Apart from allowing access for replication purposes, any researcher
can apply to Statistics Sweden to obtain the same data for research
projects, subject to their conditions.
RESEARCHERS CAN DIRECTLY APPLY for access to data-static.dat and
data-dynamic.dat by contacting us and the IFAU. These two files are the
inputs to the replication code and a copy is stored as part of the
replication package on the servers at the IFAU. Our two data sets
(data-static.dta and data-dynamic.dta) will be stored on a server at
IFAU, as part of the project IFAU-2015-65 (dnr65/2015). The files will
be in a separate folder that can be accessed by anyone who gets
clearance from IFAU.
RESEARCHERS COULD ALSO RE-CONSTRUCT these data sets from the original
files, which are available on a server at IFAU, as part of the project
dnr167/2009 that was put together by Benjamin Friedrich, Lisa Laun,
Costas Meghir, and Luigi Pistaferri. This project and ours are linked.
The main data source should be the following list of files:
selectedf0educ1.dta, selectedf0educ2.dta, selectedf0educ3.dta,
selectedf1educ1.dta, selectedf1educ2.dta, selectedf1educ3.dta,
selectedfirms9708.dta.
The following two scripts use these data sources to construct the two
data files data-static.dat and data-dynamic.dat:
- inst/server/data-section-static.r contains the code that PROCESSES
THE DATA INPUTS to prepare the data for the static estimation.

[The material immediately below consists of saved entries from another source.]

import Summits.CriticalPhenomena.CardyFormulaZ2.Theses.CardyComplexCone

/-!
# Vocabulary of line `qkz-strip-boundary-arm` for crux `EdgePrecompact` (stmt-CriticalPhenomena-11387)

Route `CardyComplexCone` (sub-problem `CriticalPhenomena/CardyFormulaZ2`), crux
`Summit.CriticalPhenomena.CardyFormulaZ2.Theses.CardyComplexCone.EdgePrecompact` (item
stmt-CriticalPhenomena-11387). This file is the **definitions module** of the checked skeleton
`Cruxes/EdgePrecompact/Lines/qkz-strip-boundary-arm.lean` (planner
`planner-cruxplan-stmt-CriticalPhenomena-11387-qkz-strip-boundary-a-0`, lead
`prover-line-stmt-CriticalPhenomena-11387-0`, `ledger skeleton check` OK, six registered stubs
`stub_ipExact`, `stub_ipAsymptotic`, `stub_halfArm_le_strip`, `stub_twistedComparison`,
`stub_translationCovariance`, `stub_shiftStability`): it carries, sorry-free, the skeleton's
VOCABULARY — the corner observable `cornerObs` (verbatim the crux integrand), the diagonal strip /
half-plane and their connection events (`diagStrip`, `diagHalfPlane`, `wallConn`, `halfArmEvent`,
`halfArm`), Ikhlef–Ponsaing's product numbers (`vsasm`, `csscpp`, `ipRatio`), translated Dobrushin data
(`shiftData`) and the two intermediate milestones `UniformInnerEnvelope`, `ShiftStability` — so that the
stub helper files `Theorems/CardyComplexConeEdgePrecompact<StubName>.lean` (each proving
`theorem <stubName> : <signature>` by name, `--supports stmt-CriticalPhenomena-11387`) and the closing
skeleton file share ONE copy of every object. Nothing in this file is asserted: every `def … : Prop` is a
statement to be proved by a registered stub or by the skeleton's glue; the two `theorem`s are the
elementary identities `meshPoint_neg` and `shiftData_shiftData_neg` (registered glue sub-goal, used by the
skeleton's `equicontClause`).

One deliberate deviation from the planner's text: `shiftData` translates the domain and the arcs with
Mathlib's pointwise action `meshPoint E.δ w +ᵥ S` (the form used by the tree's mesh-domain transport
lemmas `mem_meshDomain_vadd`, `discreteDomainGraph_adj_vadd`, `mem_meshBoundary_vadd` of
`Literature/Probability/LatticeModels/PlanarIsingMeshTranslate.lean`) instead of the image
`(· + meshPoint E.δ w) '' S`; the two sets are equal (`image_add_right_eq_vadd` below), no statement
changes.

Sources: Y. Ikhlef, A. K. Ponsaing, *Finite-size left-passage probability in percolation*, J. Stat.
Phys. 149 (2012) 10–36 (arXiv:1202.5476), Props. 4.5, 4.7, 4.9 (the numbers `A_V`, `N_8`, `P_b`);
S. Smirnov, Ann. of Math. 172 (2010), §2.2 (the parafermionic observable); H. Duminil-Copin,
S. Smirnov, *Conformal invariance of lattice models*, arXiv:1109.1549, §8 (the `q = 1`, spin-`1/3` case).
-/

namespace Summit.CriticalPhenomena.CardyFormulaZ2.Cruxes.EdgePrecompact.QkzStripBoundaryArm

open MeasureTheory Filter Set Metric
open scoped Topology BigOperators Pointwise
open Literature.Probability.LatticeModels Literature.Probability.Percolation
open Literature.Probability.RandomPlanarGeometry (DobrushinDomain)
open Summit.CriticalPhenomena.CardyFormulaZ2.Theses.CardyComplexCone

noncomputable section

/-! ## Vocabulary -/

/-- The spin-`1/3` CORNER OBSERVABLE of the medial exploration path of the discrete Dobrushin data `E`,
read at mesh `δ`, at the corner (oriented medial edge) `(v, f)`:
`E[ Σ_{k : γ_k = cornerSource v f, γ_{k+1} = cornerTarget v f} exp (−(i/3) · winding (γ[0..k+1])) ]` under
`P_{1/2}` — VERBATIM the `let E := …` integrand of the crux `EdgePrecompact` (so that `E δ v f` there is
definitionally `cornerObs (Λ δ) δ v f`). (Smirnov 2010, §2.2, eq. (2.2) at spin `1/3`; Duminil-Copin–Smirnov
2012, §8.) -/
def cornerObs (E : DiscreteDobrushin) (δ : ℝ) (v f : Site 2) : ℂ :=
  ∫ ω, (let γ := Literature.Probability.LatticeModels.medialExploration E ω;
    ∑ k ∈ (Finset.range γ.length).filter (fun k => γ[k]? = some
      (Literature.Probability.LatticeModels.cornerSource v f) ∧ γ[k + 1]? = some
      (Literature.Probability.LatticeModels.cornerTarget v f)), Complex.exp (-(Complex.I / 3) *
      ((Literature.Probability.LatticeModels.winding ((γ.map
      (Literature.Probability.LatticeModels.medialPoint δ)).take (k + 2)) : ℝ) : ℂ)))
    ∂(Literature.Probability.Percolation.bondPercolation (Literature.Probability.LatticeModels.zdGraph 2)
      Literature.Probability.Percolation.half)

/-- The DIAGONAL STRIP of width `n`: sites with `0 ≤ x₀ + x₁ ≤ n`. Its two faces are the lattice
diagonals `x₀ + x₁ = 0` (the WIRED wall below) and `x₀ + x₁ = n` (the free face); every edge of `ℤ²` with
both endpoints in the strip joins the levels `u` and `u+1` — these are the `n` columns of Temperley–Lieb
tiles of the width-`n` strip of the medial lattice (Ikhlef–Ponsaing 2012, §2.2, Fig. 3). -/
def diagStrip (n : ℕ) : Set (Site 2) := {x | 0 ≤ x 0 + x 1 ∧ x 0 + x 1 ≤ n}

- inst/server/data-section-dynamic.r contains the code that PROCESSES
THE DATA INPUTS to prepare the data for the dynamic estimation.
Using your own data source
--------------------------
This is similar to using the Swedish data. You only need to provide two
data sources in the form of a data.frame. One should be called sdata and
contain information on all workers, and one should be called jdata and
contain information only about the movers. The sdata and jdata frames
should be saved into data-tmp/data-static.dat and
data-tmp/data-dynamic.dat for the static and the dynamic estimation.
We recommend to have a look at the function generate_simulated_data in
inst/server/server-utils.R. It creates synthetic data simulated from our
main specifications and saves files to the same format as the actual
data. This is your best source to match the structure exactly.